Have you seen a direct proof of n=4 or 5? Do you have a reference?

No I do not have seen proof, it seems doable by computer using brute force for n=4 ?

This can’t be the correct formulation, since the rows are a basis iff the columns are a basis…

It doesn’t really fit your definition, but the quest to define higher categories in a “correct” way is very similar to an MD.

Anyone who knows a bit of category theory has exactly the reactions you described when faced with the question of how to generalize a category to an n-category.

This is even worse than a regular MD because it has no real “solution”.

I think at last count there are probably about 5 different definitions of n-category and/or infinity category which people are working with.

This has also sprouted an industry of comparison between the different models, usually vis a vis model category structures.
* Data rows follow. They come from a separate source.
import Literature.NumberTheory.LocalFields.LocalFieldInvolutionNormIndexTwo   -- ★ B-typ04 `LocalFieldInvolutionNorm.exists_fixed_nonnorm_dichotomy`, `exists_eq_norm_mul_of_not_norm` (abstract `p`-adic field, involution)
import Literature.NumberTheory.LocalFields.EquivariantUnitRigidityNormed      -- ★ `isNonarchimedeanLocalField_of_normedField` (locally compact ultrametric normed field ⇒ `IsNonarchimedeanLocalField`)
import Literature.NumberTheory.Rogawski1990.CartanAlgebra                     -- ★ `cartanAlgebra`, `hermStar`, `mul_comm_of_mem_cartanAlgebra`, `hermStar_mem_cartanAlgebra`
import Mathlib.Analysis.Normed.Unbundled.SpectralNorm
import Mathlib.Analysis.Normed.Module.FiniteDimension
import HarnessLib

/-!
# R90-TF · S4 «Ch. 13.1–2», (DICT) sub-brick (3), FILE 2 of 3 — THE NORM-INDEX LETTER FOR A FIELD CARTAN ALGEBRA: over a non-archimedean local field, the `⋆`-fixed units of a
# Cartan algebra `Z(γ)` which is a FIELD have at most two classes modulo `⋆`-norms (Rogawski 1990, §3.5 Prop. 3.5.2 (a) p. 29, §3.6 p. 31 type (3); Serre, *Local Fields*, XIV §2)

Cell `hodgecm-mathlib`, crux H413 (`stmt-HodgeConjecture-24833`, lane `--supports … --as helper`), route of record `HCCMUnconditional` (no route verbs; count-neutral).
Programme R90-TF, section S4, dealer K2E2-plan (g7): (DICT) sub-brick (3) «CUBIC CARTAN: STABLE CLASS = CLASS» (`R90/STATUS.md` 2026-09-05T00:26:10Z, GO 00:33:17Z «(B) as a
SEPARATE file; export the local-field construction so (IDX) imports it»); seat K2E3-p27 (g3).  Sequel of FILE 1 ★-to-be `R90S4StableConjOfNormClassesLeTwo` (the odd-degree trick,
hypothesis `hNI`); FILE 3 `R90S4CubicCartanStableClass` composes both on `Gqs L v`.  THEOREMS ONLY — no `def`, no instance, no notation, no `sorry`; ★-only imports + Mathlib.

## THE MATHEMATICS
`K` a non-archimedean local field of characteristic `0`, given as a complete, locally compact, ultrametric, non-trivially normed field (the shape of `E_w = w.adicCompletion L`:
Mathlib `instNormedFieldValuedAdicCompletion` + ★ `AdicCompletionLocalField`).  (§1) ANY finite-dimensional field extension `A ∕ K` is again a non-archimedean local field:
Mathlib's SPECTRAL NORM (`spectralNorm.nontriviallyNormedField K A`, the unique norm extending `‖·‖_K`; non-archimedean by `isNonarchimedean_spectralNorm`) makes `A` a normed
`K`-space, hence proper (`FiniteDimensional.proper`, `K` locally compact), hence an `IsNonarchimedeanLocalField` for the valuative relation of its norm (★
`isNonarchimedeanLocalField_of_normedField`).  Consequently ★ B-typ04's abstract local norm-index theorem applies to every ring involution `τ ≠ id` of `A`:
**`exists_fixed_nonnorm_dichotomy_of_finiteDimensional`** (a `τ`-fixed non-norm `c` exists and `A^{τ,×} = N ⊔ c⁻¹N`) and **`exists_eq_norm_mul_of_not_norm_of_finiteDimensional`**
(two `τ`-fixed non-norms differ by a norm `z·τz`) — `[A^τ× : N(A^×)] = 2` EXACTLY [Serre XIV §2; Neukirch V (1.3)].  These two are the instance-free exports the (IDX) letter of the
(DICT) payer wants per factor of a Cartan algebra.  (§2) For `γ ∈ U(H)(K)` regular semisimple (`H` `σ`-hermitian invertible, `σ` an involution of `K`, `σ ≠ id`) whose Cartan
algebra `Z(γ) ⊆ M_n(K)` (★ `cartanAlgebra`, commutative by ★ `mul_comm_of_mem_cartanAlgebra`) is a FIELD — type (3) of [Rogawski1990 §3.6] when `n = 3`: `Z(γ) = K₃·E` for a cubic
field `K₃ ∕ F` — the adjoint `⋆ = hermStar σ H` restricts to a ring involution `τ` of the field `Z(γ)` (`(ab)⋆ = b⋆a⋆ = a⋆b⋆`), `τ ≠ id` (it is `σ` on scalars), and §1 gives
**`normClasses_le_two_of_isField`**: two `⋆`-fixed units `x, y ∈ Z(γ)` which are not killed by a `⋆`-norm `t⋆t` (`t ∈ Z(γ)` invertible) satisfy `y = x·(t⋆t)` — the letter `hNI`
of FILE 1, i.e. `|H¹(F, T)| = |K₃^× ∕ N(Z(γ)^×)| ≤ 2` for the torus `T = Z_U(γ)` [Prop. 3.5.2 (a)].

## CONTENTS
* §1 `exists_fixed_nonnorm_dichotomy_of_finiteDimensional`, `exists_eq_norm_mul_of_not_norm_of_finiteDimensional` (abstract `A ∕ K` finite, `A` a field, `τ` an involution `≠ id`).
* §2 `normClasses_le_two_of_isField` (the `hNI` letter of FILE 1 for a field Cartan algebra, any `n`).

HONEST LABEL: HC_CM is proved only modulo the 7 printed citations (2 remaining named inputs: hLiu418 = stmt-HodgeConjecture-24832, h413 = stmt-HodgeConjecture-24833) until rung 0
closes.  Local algebra toward the (DICT) payer of (B2-S); discharges no named input; (W-NP) ∕ (1D-CT)_ns OPEN.  REL ≠ ★ ≠ BUILT.

## References
* [Rogawski1990] J. D. Rogawski, *Automorphic Representations of Unitary Groups in Three Variables*, Ann. of Math. Stud. 123 (1990), §3.5 Prop. 3.5.2 (a) p. 29 (`H¹(F,T) ≅ ⊕ Kᵢ^τ×∕N`),
  §3.6 p. 31 (type (3): `T = K₃¹`, one class), §3.8 p. 31.
* [Serre1979] J.-P. Serre, *Local Fields*, GTM 67 (1979), Ch. II §1–§2 (finite extensions of local fields), Ch. XIV §2 (local norm index).
* [NeukirchANT1999] J. Neukirch, *Algebraic Number Theory* (1999), Ch. II (4.8)–(4.9) (unique extension of the absolute value), Ch. V (1.3).
-/

set_option autoImplicit false
set_option linter.dupNamespace false

noncomputable section

open scoped Matrix MatrixGroups
open Literature.NumberTheory.Rogawski1990 Literature.NumberTheory.LocalFields
open Literature.AlgebraicGeometry.ShimuraVarieties (unitaryGroup mem_unitaryGroup_iff)

namespace Summit.HodgeConjecture.HodgeConjecture.R90.S4

/-! ## §1 A finite extension of a non-archimedean local field is a non-archimedean local field: the two norm-index exports -/

section FiniteExtension

/-- **A finite-dimensional field extension `A` of a complete, locally compact, ultrametric non-trivially normed field `K` carries a non-archimedean-local-field structure**
(Mathlib `IsNonarchimedeanLocalField`, for SOME valuative relation and topology — those of the spectral norm): `A` with `spectralNorm.nontriviallyNormedField K A` is
ultrametric (`isNonarchimedean_spectralNorm`), proper (`FiniteDimensional.proper`), hence ★ `isNonarchimedeanLocalField_of_normedField`.  Instance-free existential form, so
that purely algebraic consequences can be drawn without committing the caller to these instances. [cite: Serre1979, Ch. II §1 Prop. 1, §2 Prop. 3] [cite: NeukirchANT1999, Ch. II (4.8)] -/
theorem exists_isNonarchimedeanLocalField_of_finiteDimensional (K : Type) [NontriviallyNormedField K] [CompleteSpace K] [IsUltrametricDist K]
    [LocallyCompactSpace K] (A : Type) [Field A] [Algebra K A] [FiniteDimensional K A] :
    ∃ (r : ValuativeRel A) (t : TopologicalSpace A), @IsNonarchimedeanLocalField A _ r t := by
  haveI : Algebra.IsAlgebraic K A := Algebra.IsAlgebraic.of_finite K A
  letI : NontriviallyNormedField A := spectralNorm.nontriviallyNormedField K A
  have hna : IsNonarchimedean (norm : A → ℝ) := fun x y => by
    change spectralNorm K A (x + y) ≤ max (spectralNorm K A x) (spectralNorm K A y)
    exact isNonarchimedean_spectralNorm x y
  haveI : IsUltrametricDist A := IsUltrametricDist.isUltrametricDist_of_isNonarchimedean_norm hna
  letI : NormedSpace K A := spectralNorm.normedSpace K A
  haveI : ProperSpace A := FiniteDimensional.proper K A
  exact ⟨_, _, isNonarchimedeanLocalField_of_normedField A⟩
Kind of silly when you think of it since a model category structure is only defined on a usual category, so of course people are also trying to extend the notion of model category, and the complications are endless.

It seems that I said the same thing as

http://en.wikipedia.org/wiki/Rota%27s_basis_conjecture

Collatz conjecture = cocaine

Let c(n) be the number of steps to convert n to 1 using the Collatz rules. I just noticed that c(5) = 5. Are there any other number n such that c(n) = n? Or is there a simple explanation as to why only 5?